Stored items:
┏━━
import Mathlib.Combinatorics.SetFamily.FourFunctions
import Summits.CriticalPhenomena.PercolationContinuityZ3.Theorems.PercNearOneGluingAdditiveGluingAvoidanceCovBernsteinTools
import HarnessLib

/-!
# Bernstein positivity of avoidance covariances (the two-slot symmetrised inequality "(SYM2)")

Support lemma for the crux `AdditiveGluing` (stmt-CriticalPhenomena-4576), line `tieline`,
kernel `stub_k0CovTransferQ_c9`.  Expanding the killed ("ghost-avoiding") cluster laws of the
kernel's L-face master inequality over the ghost's kill pattern turns it into positivity
statements for *symmetrised multi-slot avoidance forms* in plain Bernoulli percolation
(memo `EXCHCERT-g5.md` §7–§8 on the item).  This file proves the two-slot member of that family,
a strengthening of van den Berg–Häggström–Kahn 2006, Thm. 1.3:

for bond percolation `μ = prodBernoulli w` on a finite graph, a vertex `v`, two events `𝒰, 𝒪`
increasing in the open edge cluster `C_v`, and disjoint vertex sets `Z, A` not containing `v`,
writing `R_X = {v ↮ X}`,

`0 ≤ ∑_{S ⊆ A} [ μ(𝒰 ∩ 𝒪 ∩ R_{Z ∪ S}) μ(R_{Z ∪ (A∖S)}) − μ(𝒰 ∩ R_{Z ∪ S}) μ(𝒪 ∩ R_{Z ∪ (A∖S)}) ]`.

For `A = ∅` this is BHK Thm. 1.3 (positive association of `C_v` given `{v ↮ Z}`); for general `A`
it says that the un-normalised covariance of `𝒰, 𝒪` under the law of `C_v` killed independently at
the vertices of `A` has non-negative multivariate Bernstein coefficients in the kill probabilities.

Proof (paper proof in the memo, §8.1): pair `S` with `A ∖ S`; the pair sum equals
`w(S)·[Cov(𝒰,𝒪 | R_a) + Cov(𝒰,𝒪 | R_b) + (f a − f b)(g a − g b)]` with `a = Z ∪ S`,
`b = Z ∪ (A∖S)`, `w(S) = μ(R_a)μ(R_b)`, `f X = μ(𝒰 | R_X)`, `g X = μ(𝒪 | R_X)`; the conditional
covariances are `≥ 0` by BHK Thm. 1.3, `f, g` are antitone in the avoidance set (BHK Thm. 1.3,
increasing × decreasing case), `w` is log-supermodular on the Boolean lattice `2^A` (BHK Thm. 1.3,
decreasing × decreasing case), and the odd parts `S ↦ f a − f b`, `S ↦ g a − g b` have `w`-mean
zero, so the Fortuin–Kasteleyn–Ginibre inequality on `(2^A, w)` (Mathlib `fkg`) gives
`∑ w (f a − f b)(g a − g b) ≥ 0`.

References: J. van den Berg, O. Häggström, J. Kahn, *Some conditional correlation inequalities for
percolation and related processes*, Random Struct. Alg. 29 (2006), Thm. 1.1 (p. 3), Thm. 1.3 (p. 6)
[VandenbergHaggstromKahn2005]; C. Fortuin, P. Kasteleyn, J. Ginibre (1971) / R. Ahlswede,
D. Daykin (1978), four functions theorem (Mathlib `four_functions_theorem`, `fkg`).
-/

namespace Summit.CriticalPhenomena.PercolationContinuityZ3.Theorems

open MeasureTheory Set
open Literature.Probability.LatticeModels (prodBernoulli)
open Literature.Probability.Percolation Literature.Probability.Percolation.KNPreFKG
┗━━
Exercise requirements -
Each record above has to be set down again, exactly and completely.

Expected answer -
import Mathlib.Combinatorics.SetFamily.FourFunctions
import Summits.CriticalPhenomena.PercolationContinuityZ3.Theorems.PercNearOneGluingAdditiveGluingAvoidanceCovBernsteinTools
import HarnessLib

/-!
# Bernstein positivity of avoidance covariances (the two-slot symmetrised inequality "(SYM2)")

Support lemma for the crux `AdditiveGluing` (stmt-CriticalPhenomena-4576), line `tieline`,
kernel `stub_k0CovTransferQ_c9`.  Expanding the killed ("ghost-avoiding") cluster laws of the
kernel's L-face master inequality over the ghost's kill pattern turns it into positivity
statements for *symmetrised multi-slot avoidance forms* in plain Bernoulli percolation
(memo `EXCHCERT-g5.md` §7–§8 on the item).  This file proves the two-slot member of that family,
a strengthening of van den Berg–Häggström–Kahn 2006, Thm. 1.3:

for bond percolation `μ = prodBernoulli w` on a finite graph, a vertex `v`, two events `𝒰, 𝒪`
increasing in the open edge cluster `C_v`, and disjoint vertex sets `Z, A` not containing `v`,
writing `R_X = {v ↮ X}`,

`0 ≤ ∑_{S ⊆ A} [ μ(𝒰 ∩ 𝒪 ∩ R_{Z ∪ S}) μ(R_{Z ∪ (A∖S)}) − μ(𝒰 ∩ R_{Z ∪ S}) μ(𝒪 ∩ R_{Z ∪ (A∖S)}) ]`.

For `A = ∅` this is BHK Thm. 1.3 (positive association of `C_v` given `{v ↮ Z}`); for general `A`
it says that the un-normalised covariance of `𝒰, 𝒪` under the law of `C_v` killed independently at
the vertices of `A` has non-negative multivariate Bernstein coefficients in the kill probabilities.

Proof (paper proof in the memo, §8.1): pair `S` with `A ∖ S`; the pair sum equals
`w(S)·[Cov(𝒰,𝒪 | R_a) + Cov(𝒰,𝒪 | R_b) + (f a − f b)(g a − g b)]` with `a = Z ∪ S`,
`b = Z ∪ (A∖S)`, `w(S) = μ(R_a)μ(R_b)`, `f X = μ(𝒰 | R_X)`, `g X = μ(𝒪 | R_X)`; the conditional
covariances are `≥ 0` by BHK Thm. 1.3, `f, g` are antitone in the avoidance set (BHK Thm. 1.3,
increasing × decreasing case), `w` is log-supermodular on the Boolean lattice `2^A` (BHK Thm. 1.3,
decreasing × decreasing case), and the odd parts `S ↦ f a − f b`, `S ↦ g a − g b` have `w`-mean
zero, so the Fortuin–Kasteleyn–Ginibre inequality on `(2^A, w)` (Mathlib `fkg`) gives
`∑ w (f a − f b)(g a − g b) ≥ 0`.

References: J. van den Berg, O. Häggström, J. Kahn, *Some conditional correlation inequalities for
percolation and related processes*, Random Struct. Alg. 29 (2006), Thm. 1.1 (p. 3), Thm. 1.3 (p. 6)
[VandenbergHaggstromKahn2005]; C. Fortuin, P. Kasteleyn, J. Ginibre (1971) / R. Ahlswede,
D. Daykin (1978), four functions theorem (Mathlib `four_functions_theorem`, `fkg`).
-/

namespace Summit.CriticalPhenomena.PercolationContinuityZ3.Theorems

open MeasureTheory Set
open Literature.Probability.LatticeModels (prodBernoulli)
open Literature.Probability.Percolation Literature.Probability.Percolation.KNPreFKG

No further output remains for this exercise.